Having a regular practice of mindful meditation can help you learn to remain open to your own experience. The awareness that arises from meditation allows you to widen your window of tolerance for experiences that would normally pull you out of integration into a rigid or chaotic behavior.You learn how to keep company with yourself  in a way that is kind, generous and spacious.

This spacious awareness helps you shift from fully identifying with your experience to watching and reflecting on it. When you are able to do this, your thoughts and feelings don't seem so solid and heavy and you can begin to see them for what they really are. And in doing this you relocate the focus of your experience in a larger, more grounded embodied awareness. And here's the paradox. When you move from the way you globalize your experience through you discursive thoughts to this embodied awareness, you move from a small experience to a much larger one.

Interpersonal Experience You are a social being. Relationships are part of who you are as a human being. Openness with others has to do with how well you remain connected. Are you receptive? Can you listen deeply to another without interrupting them? Can you stand your ground and speak your truth in a way that doesn't blame the other person?

It seems to me that in many ways we are loosing the art of having ongoing conversations and this is sad, because the way we  remain in process with others is a significant aspect of welling being and integration.

Again when you go out of integration with others, you display behavior and habits that are rigid and/or chaotic. And both kinds of behavior lead to dysfunction and disconnection. Being disconnected from others is one of the most painful experiences you can have. So being open means you are able to remain connected with others in all kinds of trying and difficult circumstances. Mindfulness awareness can help you modulate and modify the knee-jerk tendency to disappear and run away or to attack and become more aggressive. When you are open to others, you are able to both speak your truth and listen to them in a deep and empathic manner.

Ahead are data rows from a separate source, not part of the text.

import Summits.SmoothPoincare4.SmoothPoincare4.Theorems.EntropyRungCompactShrinkerGapScalarIdentities
import Summits.SmoothPoincare4.SmoothPoincare4.Theorems.EntropyRungCompactShrinkerGapSigmaTwo
import Summits.SmoothPoincare4.SmoothPoincare4.Theorems.EntropyRungCompactShrinkerGapVarianceBudgetEinstein
import Literature.Geometry.Riemannian.ChernGaussBonnetFour
import Literature.Geometry.Riemannian.ChangGurskyYangEuler
import Literature.Geometry.Riemannian.ChangGurskyYangRegularity
import Literature.Topology.FourManifolds.HomotopyS4SimplyConnected
import Literature.Topology.FourManifolds.SphereSimplyConnected
import HarnessLib

/-!
# The Weyl energy of a compact shrinker on a homotopy 4-sphere sits below the two-sided Gursky–LeBrun
proportion by exactly `2(Vol − 32π²)` (structural lemma for crux stmt-SmoothPoincare4-10870, line `cgy-variance-pivot`)

For a closed `M ≃ₕ S⁴` with a gradient shrinker `Ric + Hess f = g/2` (Riemannian `g`, smooth `f`), write
`V = Vol(M,g)`, `D = ∫(R − 2)² dV` (so that `∫R² dV = D + 4V`, as `∫R dV = 2V`). The landed identities of the
line (`stub_shrinkerScalarIdentities`, `stub_sigmaTwo_of_identities`: `∫σ₂(A) = V/6 − D/12`) and the
Chern–Gauss–Bonnet formula at `χ = 2` give the EXACT bookkeeping

  `∫|W|²_{(0,4)} dV = (D + 4V)/3 − 2(V − 32π²) = (1/3)∫R² dV − 2(V − 32π²)`      (`weylEnergy_eq_third_sub`).

Why this matters (refuter's structural finding, drefute gen 4). `(1/3)∫R² = (1/6 + 1/6)∫R²` is the TWO-SIDED
GURSKY–LEBRUN PROPORTION: for a closed oriented EINSTEIN 4-manifold of positive scalar curvature with `W± ≢ 0`,
Gursky–LeBrun (1999) prove `∫|W±|²_End ≥ ∫R²/24`, i.e. `∫|W±|²_{(0,4)} ≥ (1/6)∫R²`, and on a homotopy sphere
(`τ = 0`, so `∫|W⁺|² = ∫|W⁻|²`) a non-conformally-flat metric has both halves non-zero; every KÄHLER metric has
`|W⁺|²_End = R²/24` pointwise (equality; e.g. the Koiso–Cao shrinker: `∫|W|² = ∫R²/3 = 87.3π²`, matching the
independent calibrations of Disproof §9 / drefute gen 1). Hence:
* in the Einstein sub-case the identity recovers Gursky's bound `V ≤ 32π²` for non-round Einstein shrinkers on a
  homotopy sphere (Disproof §7, `gursky_bound_lt_threshold`: they miss the density bar by the factor `2.92`);
* under the density hypothesis of the crux (`V > 92.8π²`, `volume_floor_numeric`) the deficit exceeds `121π²`
  (`weylEnergy_add_lt_third_of_dense`): a dense compact shrinker on a homotopy `S⁴` has Weyl energy MORE THAN
  `121π²` BELOW the two-sided Gursky–LeBrun proportion — a regime containing no Einstein metric (GL), no Kähler
  metric (equality), and no known shrinker other than the round sphere (`W = 0`, deficit `2·64π² = 128π²` exactly);
* consequently ANY Gursky–LeBrun-type gap for compact 4-d shrinkers, `W± ≢ 0 ⇒ ∫|W±|²_{(0,4)} ≥ c∫R²` with
  `c ≥ 1/6` (not in print; Cao–Tran 2016 Thm 4.1 is a conditional topological gap, Cao–Ribeiro–Wondo 2025 Thm 4 a
  weighted upper bound under pinching), would prove outright that dense shrinkers on homotopy 4-spheres are
  locally conformally flat, hence round (Eminenti–La Nave–Mantegazza / Ni–Wallach / Zhang), hence the transfer target
  `stub_varianceBudget` (with `D = 0`) and the crux; and any such gap with `c ≥ 0.035` already makes
  "non-LCF and dense" incompatible with the budget `D < 2V − 96π²`, i.e. reduces the budget to roundness.
Pure consequences of landed theorems + the CGB fact taken as a hypothesis; no Theses statement is concluded.

References: M. Gursky, C. LeBrun, Ann. Global Anal. Geom. 17 (1999) 315–328; X. Cao, H. Tran, Geom. Topol. 20
(2016) 389–436, Thm. 4.1; X. Cao, E. Ribeiro, H. Wondo, arXiv:2509.20669, Thm. 4.
-/

noncomputable section

open MeasureTheory Set
open scoped Manifold ContDiff ENNReal Topology ContinuousMap

namespace Summit.SmoothPoincare4.SmoothPoincare4.Theorems.CompactShrinkerGap.Negative

-- the registered namespace repeats a component
set_option linter.dupNamespace false

open Summit.SmoothPoincare4.SmoothPoincare4

/-- **Weyl energy of a compact shrinker on a homotopy 4-sphere, exactly**: given the Chern–Gauss–Bonnet
formula, for a closed `M ≃ₕ S⁴` with Riemannian `g` (Levi-Civita), smooth `f` and `Ric + Hess f = g/2`,
`∫|W|²_{(0,4)} = (D + 4V)/3 − 2(V − 32π²)` with `V = Vol`, `D = ∫(R − 2)² dV` (and `D + 4V = ∫R² dV`).
From `χ = 2` (`finRelHomology_of_homotopyEquiv_sphere_four`), CGB, and the landed `∫σ₂(A) = V/6 − D/12`.
[cite: ChangGurskyYang2003, (1.1) p. 111] [cite: ChengRibeiroZhou2022, Lemma 1 and p. 5] -/
theorem weylEnergy_eq_third_sub (hCGB : Literature.Geometry.Riemannian.chernGaussBonnet_four)
    (M : Type) [TopologicalSpace M] [T2Space M] [SecondCountableTopology M]
    [ChartedSpace (EuclideanSpace ℝ (Fin 4)) M] [IsManifold (𝓡 4) ∞ M] [CompactSpace M]
    [T3Space M] [MeasurableSpace M] [BorelSpace M]
    (e : M ≃ₕ Metric.sphere (0 : EuclideanSpace ℝ (Fin 5)) 1)
    (g : Literature.Geometry.Lorentzian.PseudoRiemannianMetric (𝓡 4) ∞ (EuclideanSpace ℝ (Fin 4))
      (TangentSpace (𝓡 4) : M → Type _)) [g.HasLeviCivita] (f : M → ℝ) (hg : g.IsRiemannian)
    (hf : ContMDiff (𝓡 4) 𝓘(ℝ, ℝ) ∞ f)
    (hsol : ∀ (x : M) (X Y : TangentSpace (𝓡 4) x),
      g.ricci x X Y + g.hessian f x X Y = (1 / 2 : ℝ) * g.val x X Y) :
    g.weylEnergy.toReal =
      (∫ x, (g.scalarCurvature x - 2) ^ 2
          ∂(Literature.Geometry.Lorentzian.riemannianMeasure (g.toContMDiffRiemannianMetric hg)) +
        4 * ((Literature.Geometry.Lorentzian.riemannianMeasure (g.toContMDiffRiemannianMetric hg))
              Set.univ).toReal) / 3 -
      2 * (((Literature.Geometry.Lorentzian.riemannianMeasure (g.toContMDiffRiemannianMetric hg))
              Set.univ).toReal - 32 * Real.pi ^ 2) := by
  have hχ : Literature.AlgebraicTopology.SingularHomology.relEuler ℤ ℤ M ∅ = 2 :=
    (Literature.Topology.FourManifolds.finRelHomology_of_homotopyEquiv_sphere_four e).2
  obtain ⟨_, hB⟩ := Theorems.stub_shrinkerScalarIdentities M g f hg hf hsol
  have hσ := Theorems.stub_sigmaTwo_of_identities M g f hg hf hsol hB
  have h := hCGB M g hg
  rw [hχ] at h
  push_cast at h
  linarith

/-- **A dense compact shrinker on a homotopy 4-sphere is more than `121π²` below the two-sided
Gursky–LeBrun proportion**: with the crux's normalisation `R + |∇f|² = f` and density
`∫e^{-f} dV > 32π²√π e^{-3/2}`, `∫|W|²_{(0,4)} + 121π² < (D + 4V)/3 = (1/3)∫R² dV`
(`weylEnergy_eq_third_sub` and the volume floor `V > 92.8π²`, `volume_floor_numeric`). For comparison:
Einstein with `W± ≢ 0` has `∫|W|² ≥ (1/3)∫R²` (Gursky–LeBrun), Kähler with `τ = 0` has equality.
[cite: CaoHamiltonIlmanen2004, §4] [cite: ChangGurskyYang2003, (1.1) p. 111] -/
theorem weylEnergy_add_lt_third_of_dense (hCGB : Literature.Geometry.Riemannian.chernGaussBonnet_four)
    (M : Type) [TopologicalSpace M] [T2Space M] [SecondCountableTopology M]
    [ChartedSpace (EuclideanSpace ℝ (Fin 4)) M] [IsManifold (𝓡 4) ∞ M] [CompactSpace M]
    [T3Space M] [MeasurableSpace M] [BorelSpace M]
    (e : M ≃ₕ Metric.sphere (0 : EuclideanSpace ℝ (Fin 5)) 1)
    (g : Literature.Geometry.Lorentzian.PseudoRiemannianMetric (𝓡 4) ∞ (EuclideanSpace ℝ (Fin 4))
      (TangentSpace (𝓡 4) : M → Type _)) [g.HasLeviCivita] (f : M → ℝ) (hg : g.IsRiemannian)
    (hf : ContMDiff (𝓡 4) 𝓘(ℝ, ℝ) ∞ f)
    (hsol : ∀ (x : M) (X Y : TangentSpace (𝓡 4) x),
      g.ricci x X Y + g.hessian f x X Y = (1 / 2 : ℝ) * g.val x X Y)
    (hnorm : ∀ x : M, g.scalarCurvature x + g.gradSq f x = f x)
    (hdens : ENNReal.ofReal (32 * Real.pi ^ 2 * Real.sqrt Real.pi * Real.exp (-(3 : ℝ) / 2)) <
      ∫⁻ x, ENNReal.ofReal (Real.exp (-f x))
        ∂(Literature.Geometry.Lorentzian.riemannianMeasure (g.toContMDiffRiemannianMetric hg))) :
    g.weylEnergy.toReal + 121 * Real.pi ^ 2 <
      (∫ x, (g.scalarCurvature x - 2) ^ 2
          ∂(Literature.Geometry.Lorentzian.riemannianMeasure (g.toContMDiffRiemannianMetric hg)) +
        4 * ((Literature.Geometry.Lorentzian.riemannianMeasure (g.toContMDiffRiemannianMetric hg))
              Set.univ).toReal) / 3 := by
  have hW := weylEnergy_eq_third_sub hCGB M e g f hg hf hsol
  have hV := Theorems.volume_floor_numeric M g f hg hf hsol hnorm hdens
  nlinarith [hW, hV, Real.pi_pos]

/-- **The arithmetic of the hypothetical Gursky–LeBrun gap for shrinkers** (pure reals; records the two
thresholds quoted in the module docstring). If `W = (D + 4V)/3 − 2(V − 32π²)` (the identity above) then
(i) a two-sided gap `W ≥ 2c(D + 4V)` with `c = 1/6` forces `V ≤ 32π²` (so `Θ ≤ 2/e²`, Disproof §7), and
(ii) for `c ≥ 0.035`, `D ≥ 0` and `V ≥ 93.5π²` the same gap forces `D ≥ 2V − 96π²`, i.e. the NEGATION of the
variance budget — under any such gap the budget can only hold for conformally flat (round) data. [folklore] -/
theorem gurskyLeBrunGap_arith (W D V : ℝ) (hW : W = (D + 4 * V) / 3 - 2 * (V - 32 * Real.pi ^ 2)) :
    (W ≥ 2 * (1 / 6) * (D + 4 * V) → V ≤ 32 * Real.pi ^ 2) ∧
    (∀ c : ℝ, 0.035 ≤ c → 0 ≤ D → 93.5 * Real.pi ^ 2 ≤ V → W ≥ 2 * c * (D + 4 * V) →
      2 * V - 96 * Real.pi ^ 2 ≤ D) := by
  refine ⟨fun h ↦ by linarith, fun c hc hD hV h ↦ ?_⟩
  have hπ : 0 < Real.pi ^ 2 := by positivity
  -- from the gap and the identity: `(1/3 − 2c)·D ≥ (8c + 2/3)V − 64π²`, and `c ≥ 0.035`, `V ≥ 93.5π²`
  have hDV : (0 : ℝ) ≤ D + 4 * V := by nlinarith [hD, hV, hπ]
  nlinarith [mul_le_mul_of_nonneg_left hc hDV, hc, hD, hV, hπ]

end Summit.SmoothPoincare4.SmoothPoincare4.Theorems.CompactShrinkerGap.Negative

end
import Summits.QuantumFields.BalabanUV.Beta.D1BFx.ChartDefectRowLamfMass
import Summits.QuantumFields.BalabanUV.Beta.D1BFx.PackedStraightColumnLambdaMass
import Summits.QuantumFields.BalabanUV.Beta.D1BFx.SymHessTableMass
import Summits.QuantumFields.BalabanUV.Beta.D1BFx.PackedColumnJetMass

/-!
# `BalabanUV.Beta.D1BFx.ChartDefectRowLamfClosed` — road «BF-x», binder row D1, PART 24-hyb HEAD (`ChartDefectHead` v1.1's rows): **ROW (lamf) PRICED DOWN TO THE LEG LETTER**
# (leaf-03 g34, TT32; closes TT31 `ChartDefectRowLamfMass`'s only vertex binder at the record): the Λ-PACK `S_Λ = SLam n (lamCoeffOf (KInv n) n) (symHessFFAt ρ_c n)` HAS a
# hypothesis-free `u`-centred σ-weighted mass letter — gan24-leaf-05 g63's «H-TABLE-MASS» PART B `SymHessTableMass.summable_ ∕ tsum_wfibreMass_blk_symHessFFAt(_le)` (the Hessian
# table's block masses `≤ 2·ell(4,n)²·e^{σ·16n}` on the `tt` block, `0` elsewhere — PART A's pair count, NO lattice volume) fed to g61's «K0-LAM-PACK»
# `PackedStraightColumnLambdaMass.mass_blk_SLam_KInv_le` (the one-shot multiplier-response coefficients pay `(n⁵)⁻¹`, `σ ≤ κ′∕(16n)`) and re-assembled from blocks by TT27a
# `DiagBracketWordMass.wmass_le_of_blk` — so TT31 `decay510_row_lamf_mass_of_env` yields the HEAD's `hAlamf ∕ hBlamf` (and thm 2's `hDlamf`) MODULO `Bdd G₀ S` ONLY, constant CLOSED:
# `C_lamf(n) = (|cΛ|∕2)·(S·(2·GΛ(n)·MV(n) + 2·GΛ(n)·MV(n)))`, `MV(n) = (4·C_{G₀}′·(1+16∕κ′)⁴)·mT_Λ(n)`, `mT_Λ(n) = ((n⁵)⁻¹·KΛ·(2·ell(4,n)²·e^{σ·4(4n)}))·e^{κ′∕2}`, rate `n·σ`.
LOCATED COUNT (zero weight on rulings): `GΛ = O(1)` (TT31), `mT_Λ ≍ n⁻⁵·(10n)² = n⁻³`, so `C_lamf ≍ |cΛ|·S·n⁻³`; with g63 «G0-BDD» `S = (1+16n)²·S₀` this reads `≍ |cΛ|·S₀·n⁻¹` at the `n`-free
rate `n·σ = κ′∕16` (`σ := κ′∕(16n)`) — the (lamf) row DECAYS along `n = Lc^m` as far as the one-step resolvent's sup letter `S₀` is `n`-uniform (not claimed here).

HONEST DEPENDENCY (cell records, verbatim): «continuum YM on T⁴ ⇐ BetaPertH ∧ nine spine estimates (0/9 proved); BetaPertH ⇐ (D1) ∧ (D4) ∧
CAP+tail; G-an2-4 gates asym, D1 and NE2/3/4.»  HONEST FRAMING (cell contract, verbatim): «discharging `BetaPertH` makes Bałaban's UV stability
UNCONDITIONAL — a real constructive-QFT result; it is NOT the continuum limit and NOT the Clay problem.»  THIS MODULE is [folklore] `ℓ¹` ∕ (1.22) read-out bookkeeping BY NAME over
landed objects; ONE displayed row of the HEAD priced MODULO the displayed leg letter `Bdd G₀ S` (its `n`-law NOT claimed) — per-word INTERMEDIATE (an2 R-D1-g45-4 (3)), not the HEAD, not
the END; no definition, no `def … : Prop`, nothing cited, 0 sorry.  0∕4 row-D1 binders (hW ∕ hR ∕ D1Tel ∕ D1Rep); (J1) ONE OPEN ROW (eight displayed rows); (K) NOT closed; NOT D1,
NEVER «G-an2-4 closed», NOT `BetaPertH`, NOT continuum, NOT Clay.

ABSOLUTE RULE (cell charter, verbatim): «No internally-minted statement may enter as a cited fact. Every hypothesis is either kernel-proved in
this package or a verbatim quotation of a PUBLISHED theorem with page reference. The manuscript(s) under audit are NOT citable for their own
disputed steps — they are the thing under adjudication; programme-internal (2001/route/tribunal) claims are never citable.»

Unit `b2b-balaban-beta-d1-formalise-leaf-03` (gen 34), D1 formalisation swarm LEAF PROVER 03, road «BF-x»; 2026-08-24.  No existing file touched.
-/

noncomputable section

namespace Summit.QuantumFields.BalabanUV.Beta.D1BFx.ChartDefectRowLamfClosed

open Finset
open scoped BigOperators
open Literature.MathematicalPhysics.QuantumFieldTheory
open Literature.MathematicalPhysics.QuantumFieldTheory.Balaban1983to89
open Literature.MathematicalPhysics.QuantumFieldTheory.Balaban1983to89.Beta
open B12Sec2to5 (l1 l1_nonneg Decay510)
open DecimatedMomentSummable (AbsMoment₂)
open B5Hk163Strip (kappa163 kappa163_pos)
open B5Hk163Decay (MG163)
open B5Hk163TorusHolderDecay (MD163)
open B4TorusKernel (periodConst)
open ExpKernelCalculus (Site MKer Zl comp tadpole)
open AveragingHessianKernels (ell)
open AffineAveraging (box toSite)
open AveragingContours (blk)
open AveragingContoursRooted (ctr ctrOff ctrOff_mem_box)
open KernelWard (Bdd)
open OneStepResolventKernel (Fib KInv)
open OneStepKernelFamily (colH KInvStep vertexOfK)
open InterLevelTransport (SLam)
open StepJetData (wilsonA)
open BalabanStepJets (lamCoeffOf)
open Summit.QuantumFields.BalabanUV.Beta.BorderedHessian (diagK)
open Summit.QuantumFields.BalabanUV.Beta.AxialDressingRooted (coDressKBmAt)
open Summit.QuantumFields.BalabanUV.Beta.AveragingWardRootedStencils (legSite)
open Summit.QuantumFields.BalabanUV.Beta.CompositeCorrectorLocality (blockSitesF)
open Summit.QuantumFields.BalabanUV.Beta.SymAveragingHessianCounts (symVhSAt symHessFFAt)
open Summit.QuantumFields.BalabanUV.Beta.SymSecondOrderTablesAn1 (symTablesAn1S2)
open Summit.QuantumFields.BalabanUV.Beta.CombChartStepJets (JsB12CombSh0)
open Summit.QuantumFields.BalabanUV.Beta.SymCorrectorFace (faceWt)
open Summit.QuantumFields.BalabanUV.Beta.D1BFx.DiagBracketWordMass (wmass_le_of_blk)
open Summit.QuantumFields.BalabanUV.Beta.D1BFx.PackedStraightColumnLambdaMass (mass_blk_SLam_KInv_le)
open Summit.QuantumFields.BalabanUV.Beta.D1BFx.SymHessTableMass (summable_wfibreMass_blk_symHessFFAt tsum_wfibreMass_blk_symHessFFAt_le)
open Summit.QuantumFields.BalabanUV.Beta.ChartConjugationReflection (vertexOfK_eq_sum)
open Summit.QuantumFields.BalabanUV.Beta.D1BFx.PackedColumnJetMass (mass_sum_wsum_colH_G₀_le)
open Summit.QuantumFields.BalabanUV.Beta.D1BFx.ChartDefectRowLamfMass (abs_faceLamGen_G₀_legSite_le faceLamGenConst_nonneg decay510_row_lamf_mass_of_env)
open DecimatedMomentSummable (absMoment₂_of_decay510)
open B12Sec2to5 (secondMoment_abs_le_of_decay510)

variable {d : ℕ}

section Record

variable (n : ℕ) [NeZero n]

/-! ## §0 The σ-weighted mass of a `G₀`-packed first jet from its pack's own mass — gan24-leaf-05 g53∕g60's «G0-JET-MASS» (power `n⁰`) -/

/-- [folklore] **THE σ-WEIGHTED MASS OF A `G₀`-PACKED FIRST JET FROM ITS PACK's OWN MASS** (`1 ≤ n`, `0 ≤ σ ≤ κ′∕(16n)`; g60 FILE B `PackedColumnJetMass.mass_sum_wsum_colH_G₀_le` at the
road root `ctr 4 n = toSite (ctrOff 4 n)`, re-indexed to `[NeZero n]` and to the fibre-sum-outside shape of TT27a's `hVA ∕ hVE` socket; an2 `vertexOfK_eq_sum`): if every member `T κ u` of a
first-jet pack has `u`-centred σ-weighted mass `≤ mT`, then for every `(ν, y′)` the packed jet `vertexOfK G₀ n T ν y′` has σ-weighted mass about `n•y′`
`≤ (4·C_{G₀}′·(1 + 16∕κ′)⁴)·mT`, `C_{G₀}′ = C₄·(1 + 8(1 + e^{κ′}))·e^{κ′}` — NO power of `n`.  (TT31's `hV` binder BY TERM.) -/
theorem wmass_vertexOfK_G₀_of_packMass (hn : 1 ≤ n) {T : Fin (3 + 1) → (Fin (3 + 1) → ℤ) → MKer 4 (Fib 3)} {σ mT : ℝ} (hσ0 : 0 ≤ σ)
    (hσ16 : σ ≤ kappa163 4 / 4 / (16 * ((n : ℕ) : ℝ)))
    (hTs : ∀ (κ : Fin (3 + 1)) (u : Site 4), Summable fun p : Site 4 × Site 4 =>
      ∑ a : Fib 3, ∑ b : Fib 3, |T κ u p.1 p.2 a b| * Real.exp (σ * (l1 (p.1 - u) + l1 (p.2 - u))))
    (hTm : ∀ (κ : Fin (3 + 1)) (u : Site 4), ∑' p : Site 4 × Site 4,
      ∑ a : Fib 3, ∑ b : Fib 3, |T κ u p.1 p.2 a b| * Real.exp (σ * (l1 (p.1 - u) + l1 (p.2 - u))) ≤ mT)
    (ν : Fin (3 + 1)) (y' : Site 4) :
    (Summable fun pr : Site 4 × Site 4 =>
        (∑ a : Fib 3, ∑ b : Fib 3, |vertexOfK (coDressKBmAt (ctr 4 n) n (KInvStep (d := 3) n 0)) n T ν y' pr.1 pr.2 a b|)
          * Real.exp (σ * (l1 (pr.1 - (n : ℤ) • y') + l1 (pr.2 - (n : ℤ) • y')))) ∧
      ∑' pr : Site 4 × Site 4,
          (∑ a : Fib 3, ∑ b : Fib 3, |vertexOfK (coDressKBmAt (ctr 4 n) n (KInvStep (d := 3) n 0)) n T ν y' pr.1 pr.2 a b|)
            * Real.exp (σ * (l1 (pr.1 - (n : ℤ) • y') + l1 (pr.2 - (n : ℤ) • y')))
        ≤ (4 * ((MG163 4 * periodConst (kappa163 4) 3) * (1 + 8 * (1 + Real.exp (kappa163 4 / 4))) * Real.exp (kappa163 4 / 4))
            * (1 + 16 / (kappa163 4 / 4)) ^ 4) * mT := by
  obtain ⟨m, rfl⟩ : ∃ m, n = m + 1 := ⟨n - 1, (Nat.succ_pred_eq_of_pos (Nat.pos_of_ne_zero (NeZero.ne n))).symm⟩
  have h := mass_sum_wsum_colH_G₀_le m (ctrOff_mem_box hn) hσ0 hσ16 hTs hTm ν y'
  rw [← vertexOfK_eq_sum] at h
  simp only [Finset.sum_mul]
  exact h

Your Larger World You also live in a larger world. What does it mean to be open to your world? This can mean many things, but perhaps we could begin by appreciating how overcoming denial about the suffering in our world is a first step. In all these areas, opening has to do with your capacity to be present to suffering without running away. In the case of your world, there are currently many life-systems which are threatened. Joanna Macy has written about this as the work that reconnects.  Can you open to the grief you feel for oil spills in the gulf coast? Can you overcome the denial you have about the dying coral reefs or the miles of plastic bags clogging the open waters of many oceans?

One example of a current difficult issue is natural gas. Natural gas seems to be less expensive than many other natural resources. And it turns out that we have many areas of natural gas in North America. Mining and retrieving it can help us become less dependent on oil. But it turns out it may not be so cheap after all. Mount Equity Zendo in Pennsdale, Pennslvania and many of their neighbors are currently threatened by slick water hydrofracking that is taking place near them. Water is being polluted. Animals and birds are dying. Can you open to the pain of this? Can you appreciate how something in your world is out of integration–out of balance? When life-systems that support many plants, animals, birds and humans are threatened, your world becomes more dysfunctional. When your world is out of integration and unwell, so are you. This is also an aspect of living an open, Zen-inspired life.

Living an open life is challenging. It calls on you to remain aware and to be brave. It calls on you to be willing to open to your sadness, grief and out-rage about the suffering that is taking place in yourself, in others and in the world around you. And in the end, living a Zen-inspired life calls forth that in you which is completely committed to ending this suffering.